Boualem Khoukhi tiene treinta y cinco años, es un capitán cuyo nombre casi nadie fuera del Golfo había tenido que aprender y durante noventa y tres minutos en el San Francisco Bay Area Stadium fue un pasajero en el partido de otros. Entonces, en el cuarto minuto del descuento, saltó. Un centro colgado desde la izquierda, la defensa suiza quieta, mirando, y Khoukhi cabeceó limpio a la escuadra. Un remate. Un 1-1 que Suiza no tenía ningún derecho a encajar. Fue lo único que Catar hizo bien en toda la noche, y bastó.
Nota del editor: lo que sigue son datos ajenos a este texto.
import Mathlib
import Summits.Ventures.PercRepro.TriangleCapAddEdge
import Summits.Ventures.PercRepro.TriangleCapFourRowThreeCapStrict
import Summits.Ventures.PercRepro.TriangleCapFourRowFourAddable

/-!
# PercRepro — THE CAP ON THE CELL `(k, 4, 4)` AT THE ONE-TRIANGLE GAP: a `K₄⁻`-free graph with `4 (k − 4) − 4`
edges on `k ≥ 12` vertices with a vertex of degree `k − 4` is `4`-bipartite or at least `T = 2k − 14` below the
closed form (p3, gen 46; part 199t, second half)

Part 199p's count leaves `E = 0`, `M ≤ 2`; `M = 2` closes below `T` by the crude bounds; `M = 1` is transferred
to the cell `(k, 4, 3)` BY ADDING THE EDGE of `exists_addable_pair`: `D ⊔ edge u y` is a `K₄⁻`-free cap graph on
`(k, 4, 3)` (part 199s) at least `2k − 16` below its closed form (part 199k), and `Σ d²` drops by
`2 (P_u + d(y)) + 2 ≥ 2K + 2`: exactly `T` (`four_four_cap_T`). The family `T` on `(k, 4, 4)`
(`tFamilyGen (k − 1) 4 2`) is a cap graph, so this is sharp. Axioms: standard.
-/

namespace PercRepro

namespace TriangleCap

namespace C047

open Finset

variable {V : Type*} [Fintype V] [DecidableEq V]

/-- The transfer arithmetic: the strict cap of `(k, 4, 3)` on `D ⊔ edge u y` with `K ≤ P_u + d(y)` gives `T`. -/
theorem four_four_cap_T_arith (K m S Pu dy : ℕ) (hK : 8 ≤ K) (hm : m + 4 = 4 * K) (hle : K ≤ Pu + dy)
    (h : S + 2 * (Pu + dy) + 2 + 3 * (K + 4 - 4) + (2 * (K + 4) - 18) + 2 ≤ (m + 1) * (K + 4)) :
    S + 4 * (K + 4 - 5) + (2 * (K + 4) - 14) ≤ m * (K + 4) := by
  obtain ⟨t, rfl⟩ : ∃ t, K = t + 8 := ⟨K - 8, by omega⟩
  have hm' : m = 4 * t + 28 := by omega
  subst hm'
  have e1 : t + 8 + 4 - 4 = t + 8 := by omega
  have e2 : 2 * (t + 8 + 4) - 18 = 2 * t + 6 := by omega
  have e3 : t + 8 + 4 - 5 = t + 7 := by omega
  have e4 : 2 * (t + 8 + 4) - 14 = 2 * t + 10 := by omega
  rw [e1, e2] at h
  rw [e3, e4]
  nlinarith [h, hle]

/-- The arithmetic of `M = 2` at the gap `T`: `P + 6 = 3K`, `S_N ≤ K + 24 + 5P`, `S_R ≤ (K − 2) P`. -/
theorem four_four_cap_T_arith_two (K P SN SR m : ℕ) (hK : 8 ≤ K) (hm : m + 4 = 4 * K) (hP : P + 6 = 3 * K)
    (hSN : SN ≤ K + 24 + 5 * P) (hSR : SR ≤ (K - 2) * P) :
    K * K + SN + SR + 4 * (K + 4 - 5) + (2 * (K + 4) - 14) ≤ m * (K + 4) := by
  obtain ⟨t, rfl⟩ : ∃ t, K = t + 8 := ⟨K - 8, by omega⟩
  have hP' : P = 3 * t + 18 := by omega
  have hm' : m = 4 * t + 28 := by omega
  subst hP' hm'
  have e1 : t + 8 + 4 - 5 = t + 7 := by omega
  have e2 : 2 * (t + 8 + 4) - 14 = 2 * t + 10 := by omega
  have e3 : t + 8 - 2 = t + 6 := by omega
  rw [e1, e2]
  rw [e3] at hSR
  nlinarith [hSN, hSR]

/-- **THE CAP ON THE CELL `(k, 4, 4)` AT THE ONE-TRIANGLE GAP, `k ≥ 12`:** a `K₄⁻`-free graph with `4 (k − 4) − 4`
edges and a vertex `x` of degree `k − 4` is a spanning subgraph of some `K(A, Aᶜ)` with `|A| = 4`, or
`Σ_v d(v)² + 4 (k − 5) + (2k − 14) ≤ m k`. -/
theorem four_four_cap_T (D : SimpleGraph V) [DecidableRel D.Adj] (hK : K4mFree D) (hk : 12 ≤ Fintype.card V)
    (hm : D.edgeFinset.card + 4 = 4 * (Fintype.card V - 4)) (x : V) (hx : deg D x + 4 = Fintype.card V) :
    (∃ A : Finset V, A.card = 4 ∧ BipSub D A) ∨
      ∑ v, deg D v * deg D v + 4 * (Fintype.card V - 5) + (2 * Fintype.card V - 14) ≤
        D.edgeFinset.card * Fintype.card V := by
  by_cases hnot4 : ∃ A : Finset V, A.card = 4 ∧ BipSub D A
  · exact Or.inl hnot4
  obtain ⟨N, hN⟩ : ∃ N : Finset V, N = univ.filter (fun w => D.Adj x w) := ⟨_, rfl⟩
  have hmemN : ∀ w, w ∈ N ↔ D.Adj x w := fun w => by rw [hN, mem_filter]; simp only [mem_univ, true_and]
  have hxN : x ∉ N := fun h => D.irrefl ((hmemN x).mp h)
  have hdx : deg D x = N.card := by rw [hN]; rfl
  obtain ⟨K, hKdef⟩ : ∃ K, N.card = K := ⟨_, rfl⟩
  have hcardV : Fintype.card V = K + 4 := by omega
  obtain ⟨m, hmdef⟩ : ∃ m, D.edgeFinset.card = m := ⟨_, rfl⟩
  rw [hmdef, hcardV, Nat.add_sub_cancel] at hm
  -- the non-neighbours `R`, `|R| = 3`
  obtain ⟨R, hR⟩ : ∃ R : Finset V, R = (insert x N)ᶜ := ⟨_, rfl⟩
  have hRcard : R.card = 3 := by
    rw [hR, card_compl, card_insert_of_notMem hxN]
    omega
  have hmemR : ∀ w, w ∈ R ↔ w ≠ x ∧ ¬ D.Adj x w := by
    intro w
    rw [hR, mem_compl, mem_insert, hmemN]
    tauto
  -- the matching inside `N`
  obtain ⟨M, hM⟩ : ∃ M, adjPairs D N = 2 * M := ⟨_, adjPairs_eq_two_mul D N⟩
  have hTf : ∑ y ∈ N, degIn D N y = 2 * M := by rw [← adjPairs_eq_sum_degIn, hM]
  -- `P = Σ_{u ∈ R} degIn N u`, `E = adjPairs R`
  obtain ⟨P, hPdef⟩ : ∃ P, ∑ u ∈ R, degIn D N u = P := ⟨_, rfl⟩
  obtain ⟨E, hEdef⟩ : ∃ E, adjPairs D R = E := ⟨_, rfl⟩
  -- the degree sum over `{x} ∪ N ∪ R`
  have hsplit : ∀ F : V → ℕ, ∑ w, F w = F x + ∑ y ∈ N, F y + ∑ u ∈ R, F u := by
    intro F
    rw [← sum_add_sum_compl (insert x N), sum_insert hxN, ← hR]
  have hdegN : ∀ y ∈ N, deg D y = 1 + degIn D N y + degIn D R y := by
    intro y hy
    have := deg_eq_of_mem_nbhd D x y ((hmemN y).mp hy)
    rw [← hN, ← hR] at this
    exact this
  have hsumN : ∑ y ∈ N, deg D y = K + 2 * M + P := by
    rw [sum_congr rfl hdegN, sum_add_distrib, sum_add_distrib, sum_const, smul_eq_mul, mul_one, hKdef, hTf,
      sum_degIn_comm D N R, hPdef]
  have hdegR : ∀ u ∈ R, deg D u = degIn D N u + degIn D R u := by
    intro u hu
    have := deg_eq_of_not_mem_nbhd D x u ((hmemR u).mp hu).2
    rw [← hN, ← hR] at this
    exact this
  have hsumR : ∑ u ∈ R, deg D u = P + E := by
    rw [sum_congr rfl hdegR, sum_add_distrib, hPdef, ← adjPairs_eq_sum_degIn, hEdef]
  have hdegsum := sum_deg_eq D
  rw [hsplit, hsumN, hsumR, hdx, hKdef, hmdef] at hdegsum
  -- (2) every vertex of `R` has at most `K − M` neighbours in `N` (one end of each matching edge)
  have hPle : ∀ u ∈ R, degIn D N u + M ≤ K := by
    intro u hu
    have := two_mul_degIn_add_adjPairs_le D hK (x := x) ((hmemR u).mp hu).1
    rw [← hN, hM, hKdef] at this
    omega
  have h2 : P + 3 * M ≤ 3 * K := by
    have hs : ∑ u ∈ R, (degIn D N u + M) ≤ ∑ _u ∈ R, K := sum_le_sum hPle
    rw [sum_add_distrib, sum_const, sum_const, smul_eq_mul, smul_eq_mul, hPdef, hRcard] at hs
    exact hs
  -- (3) `E ≤ 6`
  have hE6 : E ≤ 6 := by
    have := adjPairs_le_card_mul_pred D R
    rw [hEdef, hRcard] at this
    exact this
  -- (4) an edge inside `R` is impossible
  have hnoedge : 1 ≤ E → (E ≤ 4 ∧ P + M ≤ 2 * K + 1) ∨ P + M ≤ 2 * K := by
    intro hE
    have := four_three_noedge D hK x N R hmemN hmemR hRcard K M hKdef hPle (by rw [hEdef]; exact hE)
    rw [hEdef, hPdef] at this
    exact this
  -- (5) `E = 0`, `M ≤ 1`
  obtain ⟨hE0, hM2⟩ := four_four_cap_count K M P E m hdegsum hm h2 hE6 (by omega) hnoedge
  -- no edge inside `R`
  have hnoR : ∀ u ∈ R, degIn D R u = 0 := by
    intro u hu
    have hle : degIn D R u ≤ ∑ z ∈ R, degIn D R z := single_le_sum (fun _ _ => Nat.zero_le _) hu
    rw [← adjPairs_eq_sum_degIn, hEdef, hE0] at hle
    exact Nat.le_zero.mp hle
  rcases Nat.eq_zero_or_pos M with hM0 | hMpos
  · -- `M = 0`: no edge inside `N`, none inside `R`: `D ⊆ K(Nᶜ, N)`
    left
    have hnoN : ∀ y ∈ N, ∀ y', D.Adj y y' → y' ∉ N := by
      intro y hy y' hyy' hy'
      have h0 : degIn D N y = 0 := by
        have hle : degIn D N y ≤ ∑ z ∈ N, degIn D N z := single_le_sum (fun _ _ => Nat.zero_le _) hy
        rw [hTf, hM0, mul_zero] at hle
        exact Nat.le_zero.mp hle
      unfold degIn at h0
      rw [card_eq_zero, filter_eq_empty_iff] at h0
      exact h0 hy' hyy'
    have hnoR' : ∀ u ∈ R, ∀ u', D.Adj u u' → u' ∉ R := by
      intro u hu u' huu' hu'
      have h0 := hnoR u hu
      unfold degIn at h0
      rw [card_eq_zero, filter_eq_empty_iff] at h0
      exact h0 hu' huu'
    refine ⟨Nᶜ, ?_, ?_⟩
    · rw [card_compl, hKdef]
      omega
    · intro p q hpq
      rw [mem_compl, mem_compl, not_not]
      constructor
      · intro hpN
        by_contra hqN
        by_cases hpx : p = x
        · subst hpx
          exact hqN ((hmemN q).mpr hpq)
        by_cases hqx : q = x
        · subst hqx
          exact hpN ((hmemN p).mpr (D.adj_symm hpq))
        have hpR : p ∈ R := (hmemR p).mpr ⟨hpx, fun h => hpN ((hmemN p).mpr h)⟩
        have hqR : q ∈ R := (hmemR q).mpr ⟨hqx, fun h => hqN ((hmemN q).mpr h)⟩
        exact hnoR' p hpR q hpq hqR
      · intro hqN hpN
        exact hnoN p hpN q hpq hqN
  · -- `M ∈ {1, 2}`
    right
    have hdegRu : ∀ u ∈ R, deg D u = degIn D N u := fun u hu => by
      rw [hdegR u hu, hnoR u hu, add_zero]
    rw [hE0] at hdegsum
    rcases Nat.lt_or_ge M 2 with hM1 | hM2'
    · -- `M = 1`: add an edge and transfer to the strict cap of `(k, 4, 3)`
      have hM1' : M = 1 := by omega
      subst hM1'
      have hP : P + 5 = 3 * K := by omega
      obtain ⟨u, hu, y, hy, hn, hcommon, hle⟩ := exists_addable_pair D hK x N R hmemN hmemR hRcard K hKdef
        (by omega) hTf (fun u hu => hPle u hu) (by rw [hPdef]; exact hP) hnoR
      have huy : u ≠ y := fun h => ((hmemR u).mp hu).2 (by rw [h]; exact (hmemN y).mp hy)
      have hux : u ≠ x := ((hmemR u).mp hu).1
      have hyx : y ≠ x := fun h => by
        have := (hmemN y).mp hy
        rw [h] at this
        exact D.irrefl this
      -- the graph with the edge `u y`
      have hK' := k4mFree_sup_edge D hK u y huy hn hcommon
      have h1 := sum_deg_eq (D ⊔ SimpleGraph.edge u y)
      have h2 := sum_deg_eq D
      have h3 := sum_deg_sup_edge D u y huy hn
      rw [hmdef] at h2
      have hdx' : deg (D ⊔ SimpleGraph.edge u y) x + 4 = Fintype.card V := by
        rw [deg_sup_edge_other D u y x hux.symm hyx.symm]
        exact hx
      have hsq' := sum_deg_sq_sup_edge D u y huy hn
      rcases four_three_cap_strict (D ⊔ SimpleGraph.edge u y) hK' (by omega) (by rw [hcardV]; omega) x hdx'
        with ⟨A, hAcard, hB⟩ | hbound
      · exact absurd ⟨A, hAcard, bipSub_of_le D u y A hB⟩ hnot4
      · rw [hsq', hcardV] at hbound
        have hb' : ∑ v, deg D v * deg D v + 2 * (deg D u + deg D y) + 2 + 3 * (K + 4 - 4) + (2 * (K + 4) - 18) + 2 ≤
            (m + 1) * (K + 4) := by
          convert hbound using 3
          omega
        rw [hdegRu u hu] at hb'
        rw [hmdef, hcardV]
        exact four_four_cap_T_arith K m _ _ _ (by omega) hm hle hb'
    · -- `M = 2`
      have hM2'' : M = 2 := by omega
      subst hM2''
      have hP : P + 6 = 3 * K := by omega
      have hgle : ∀ y ∈ N, degIn D R y ≤ 3 := fun y _ => by
        have := degIn_le_card D R y
        rw [hRcard] at this
        exact this
      have hSN : ∑ y ∈ N, deg D y * deg D y ≤ K + 24 + 5 * P := by
        have h : ∀ y ∈ N, deg D y * deg D y ≤
            1 + 3 * degIn D N y + 5 * degIn D R y + 2 * (degIn D N y * degIn D R y) := by
          intro y hy
          rw [hdegN y hy]
          apply cap_sq_bound
          · have h1 := degIn_nbhd_le_one D hK (x := x) (u := y) ((hmemN y).mp hy)
            rw [← hN] at h1
            exact h1
          · exact hgle y hy
        have hfg : 2 * ∑ y ∈ N, degIn D N y * degIn D R y ≤ 12 := by
          have := two_mul_sum_degIn_mul_degIn_le D hK x R (fun u hu => ((hmemR u).mp hu).1)
          rw [← hN, hM, hRcard] at this
          exact this
        calc ∑ y ∈ N, deg D y * deg D y
            ≤ ∑ y ∈ N, (1 + 3 * degIn D N y + 5 * degIn D R y + 2 * (degIn D N y * degIn D R y)) := sum_le_sum h
          _ = N.card + 3 * ∑ y ∈ N, degIn D N y + 5 * ∑ y ∈ N, degIn D R y +
              2 * ∑ y ∈ N, degIn D N y * degIn D R y := by
            rw [sum_add_distrib, sum_add_distrib, sum_add_distrib, sum_const, smul_eq_mul, mul_one, mul_sum,
              mul_sum, mul_sum]
          _ ≤ K + 24 + 5 * P := by
            rw [hKdef, hTf, sum_degIn_comm D N R, hPdef]
            omega
      have hSR : ∑ u ∈ R, deg D u * deg D u ≤ (K - 2) * P := by
        have h : ∀ u ∈ R, deg D u * deg D u ≤ (K - 2) * degIn D N u := by
          intro u hu
          have hle : degIn D N u ≤ K - 2 := by have := hPle u hu; omega
          rw [hdegRu u hu]
          exact Nat.mul_le_mul_right _ hle
        calc ∑ u ∈ R, deg D u * deg D u ≤ ∑ u ∈ R, (K - 2) * degIn D N u := sum_le_sum h
          _ = (K - 2) * P := by rw [← mul_sum, hPdef]
      rw [hsplit (fun v => deg D v * deg D v), hdx, hKdef, hmdef, hcardV]
      exact four_four_cap_T_arith_two K P _ _ m (by omega) hm hP hSN hSR

end C047

end TriangleCap

end PercRepro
La hora anterior fue una lección, y la daba Suiza. El equipo de Murat Yakin atravesó a Catar cuando quiso, con Granit Xhaka marcando el ritmo desde atrás y Manuel Akanji saliendo de la defensa para iniciar jugada tras jugada. Dan Ndoye debió liquidar el duelo antes de que empezara: falló dos ocasiones claras en los diez primeros minutos. Al final, Suiza acumulaba una cifra de goles esperados por encima de dos; Catar no llegaba a media ocasión. La diferencia entre los dos equipos no era una opinión. Era una cuenta.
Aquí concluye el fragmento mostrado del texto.